» **Source material**:
import Summits.NavierStokesRegularity.FluidComputer.DesignedBlowupEnergyClass
import Summits.NavierStokesRegularity.FluidComputer.ForcedContinuationHalfOpen
import HarnessLib

/-!
# A designed forced blow-up is unbounded near its blow-up time — modulo forced local well-posedness ONLY

Cell `ns-blowup`, seat `ns-blowup-ecbridge-2` (g4; the E–C endpoint theory seat). LABEL: E–C typing
(KERNEL modulo ONE named fact, `tao2011_smooth_local_existence_forced` = Tao 2013 Thm. 5.4 (ii)+(iv)
WITH forcing, the cell's single discharge engine). WHAT THIS IS NOT: not Navier–Stokes evidence —
`DesignedBlowup ν` is a TYPE with no asserted inhabitant. Companion memo:
`run/shared/lean/pub/ns-blowup/ecbridge2/ECBRIDGE-2-MEMO-3.md` §2 (trust base).

## Content (the `r = ∞` endpoint of row R2, sup form, with the smallest trust base the tree allows)

The seat's `DesignedBlowupSerrinDivergence.lean` proves that a designed blow-up leaves every Serrin
class, modulo the forced `H¹` alternative (LR16 Thm. 7.2) and Tao-class hypotheses on `∂ₜu` and a
pressure. ecbridge-1 g5's `ForcedContinuation.exists_forced_extension_of_bounded_Ico` (p434537:
a classical forced solution on `[0, τ)` with finite energy, BOUNDED velocity, Schwartz datum and Clay
force extends classically to a closed slab `[0, T']`, `T' > τ`, GIVEN forced smooth local
well-posedness F2) and this seat's FACT-FREE uniform energy bound `DesignedBlowup.energy_le`
(p431638) give the `L^∞` endpoint with NO other input:

* **`DesignedBlowup.velocity_unbounded_of_F2`** — for `ν > 0`, GIVEN F2: the velocity of a designed
  blow-up is NOT bounded on `[0, T) × ℝ³`;
* `DesignedBlowup.exists_norm_gt_of_F2` — for every `M` some `(t, x) ∈ [0, T) × ℝ³` has `‖u(t,x)‖ > M`;
* `DesignedBlowup.exists_norm_gt_near_of_F2` — indeed beyond every `t₀ < T` (the design is bounded on
  each closed sub-slab `[0, t₀]`, field `bounded`), so `limsup_{t ↑ T} ‖u(t)‖_∞ = ∞`.

READING (MEMO-1 row R2, `r = ∞`, and the BKM/Leray `L^∞` criterion WITH force): an E–C design blows up
in `L^∞` at `T*` — as a THEOREM about the type modulo F2 alone (no LR16 fact, no Tao-class
hypotheses, no pressure normalisation). The integral form `∫₀ᵀ‖u‖_∞² = ∞` and `r < ∞` stay in
`DesignedBlowupSerrinDivergence.lean` (they need the Serrin form of the restart loop, deferred by
ecbridge-1 g5).

References: T. Tao, Anal. PDE 6 (2013) = arXiv:1108.1165, Thm. 5.4 (ii)+(iv) [cite: Tao2011, Thm. 5.4];
J. Leray, Acta Math. 63 (1934), (3.16)/§20 (the `L^∞` blow-up rate) [cite: Leray1934, (3.16)];
J. T. Beale, T. Kato, A. Majda, Comm. Math. Phys. 94 (1984), §1 [cite: BealeKatoMajda1984, §1];
C. L. Fefferman, Clay problem description, (C) [cite: FeffermanClay2006, (C)].
-/

noncomputable section

namespace Summit.NavierStokesRegularity.FluidComputer

namespace DesignedBlowup

open Set MeasureTheory Filter Topology Function
open scoped ENNReal NNReal
open Literature.Analysis.FluidPDE
open Summit.NavierStokesRegularity.FluidComputer.PalasekTowerClayBridge

variable {ν : ℝ} (D : DesignedBlowup ν)

/-- **A designed forced blow-up is NOT bounded on `[0, T) × ℝ³`, modulo forced smooth local
well-posedness (F2) only.** If it were bounded by `M`, ecbridge-1's half-open continuation
`ForcedContinuation.exists_forced_extension_of_bounded_Ico` (with the fact-free uniform energy bound
`energy_le`, the Clay datum and force of the structure) would extend it classically to a closed slab
`[0, T']`, `T' > T` — a classical extension past `T`, which `no_extension` forbids.
[cite: Tao2011, Thm. 5.4] [cite: BealeKatoMajda1984, §1] -/
theorem velocity_unbounded_of_F2 (hF : tao2011_smooth_local_existence_forced) (hν : 0 < ν) :
    ¬ ∃ M : ℝ, ∀ t ∈ Ico 0 D.T, ∀ x, ‖D.u t x‖ ≤ M := by
  rintro ⟨M, hM⟩
  obtain ⟨T', hT', U, P, hcl, hUu, -⟩ :=
    ForcedContinuation.exists_forced_extension_of_bounded_Ico hF hν D.T_pos D.force_smooth
      D.force_decay D.classical (D.energy_le hν) hM D.datum_decay
  refine D.no_extension ⟨T', hT', U, P, hcl.mono Ico_subset_Icc_self (uniqueDiffOn_Ico 0 T'), ?_⟩
  exact fun t ht => hUu t ht

/-- **For every bound `M` some point of `[0, T) × ℝ³` beats it** (modulo F2).
[cite: Tao2011, Thm. 5.4] [cite: Leray1934, (3.16)] -/
theorem exists_norm_gt_of_F2 (hF : tao2011_smooth_local_existence_forced) (hν : 0 < ν) (M : ℝ) :
    ∃ t ∈ Ico 0 D.T, ∃ x, M < ‖D.u t x‖ := by
  by_contra h
  refine D.velocity_unbounded_of_F2 hF hν ⟨M, fun t ht x => ?_⟩
  exact not_lt.1 fun hlt => h ⟨t, ht, x, hlt⟩

/-- **The sup norm blows up AT `T`**: for every `t₀ < T` and every `M`, some `(t, x)` with
`t₀ < t < T` has `‖u(t,x)‖ > M` (on `[0, t₀]` the design is bounded — field `bounded` — so the large
values found by `exists_norm_gt_of_F2` lie beyond `t₀`). Modulo F2 only. [cite: Leray1934, (3.16)]
[cite: BealeKatoMajda1984, §1] -/
theorem exists_norm_gt_near_of_F2 (hF : tao2011_smooth_local_existence_forced) (hν : 0 < ν)
    {t₀ : ℝ} (ht₀ : t₀ < D.T) (M : ℝ) :
    ∃ t ∈ Ioo t₀ D.T, ∃ x, M < ‖D.u t x‖ := by
  obtain ⟨B, hB⟩ := D.bounded t₀ ht₀
  obtain ⟨t, ht, x, hx⟩ := D.exists_norm_gt_of_F2 hF hν (max M B)
  rcases le_or_gt t t₀ with htt₀ | htt₀
  · exact absurd ((le_max_right M B).trans_lt hx) (not_lt.2 (hB t ⟨ht.1, htt₀⟩ x))
  · exact ⟨t, ⟨htt₀, ht.2⟩, x, (le_max_left M B).trans_lt hx⟩

end DesignedBlowup

end Summit.NavierStokesRegularity.FluidComputer

end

» **What is required**:
In the entries above, which lines hold the string "exact"? Report all of them.

» **Reply to the exercise**:
  exact fun t ht => hUu t ht
  exact not_lt.1 fun hlt => h ⟨t, ht, x, hlt⟩
  · exact absurd ((le_max_right M B).trans_lt hx) (not_lt.2 (hB t ⟨ht.1, htt₀⟩ x))
  · exact ⟨t, ⟨htt₀, ht.2⟩, x, (le_max_left M B).trans_lt hx⟩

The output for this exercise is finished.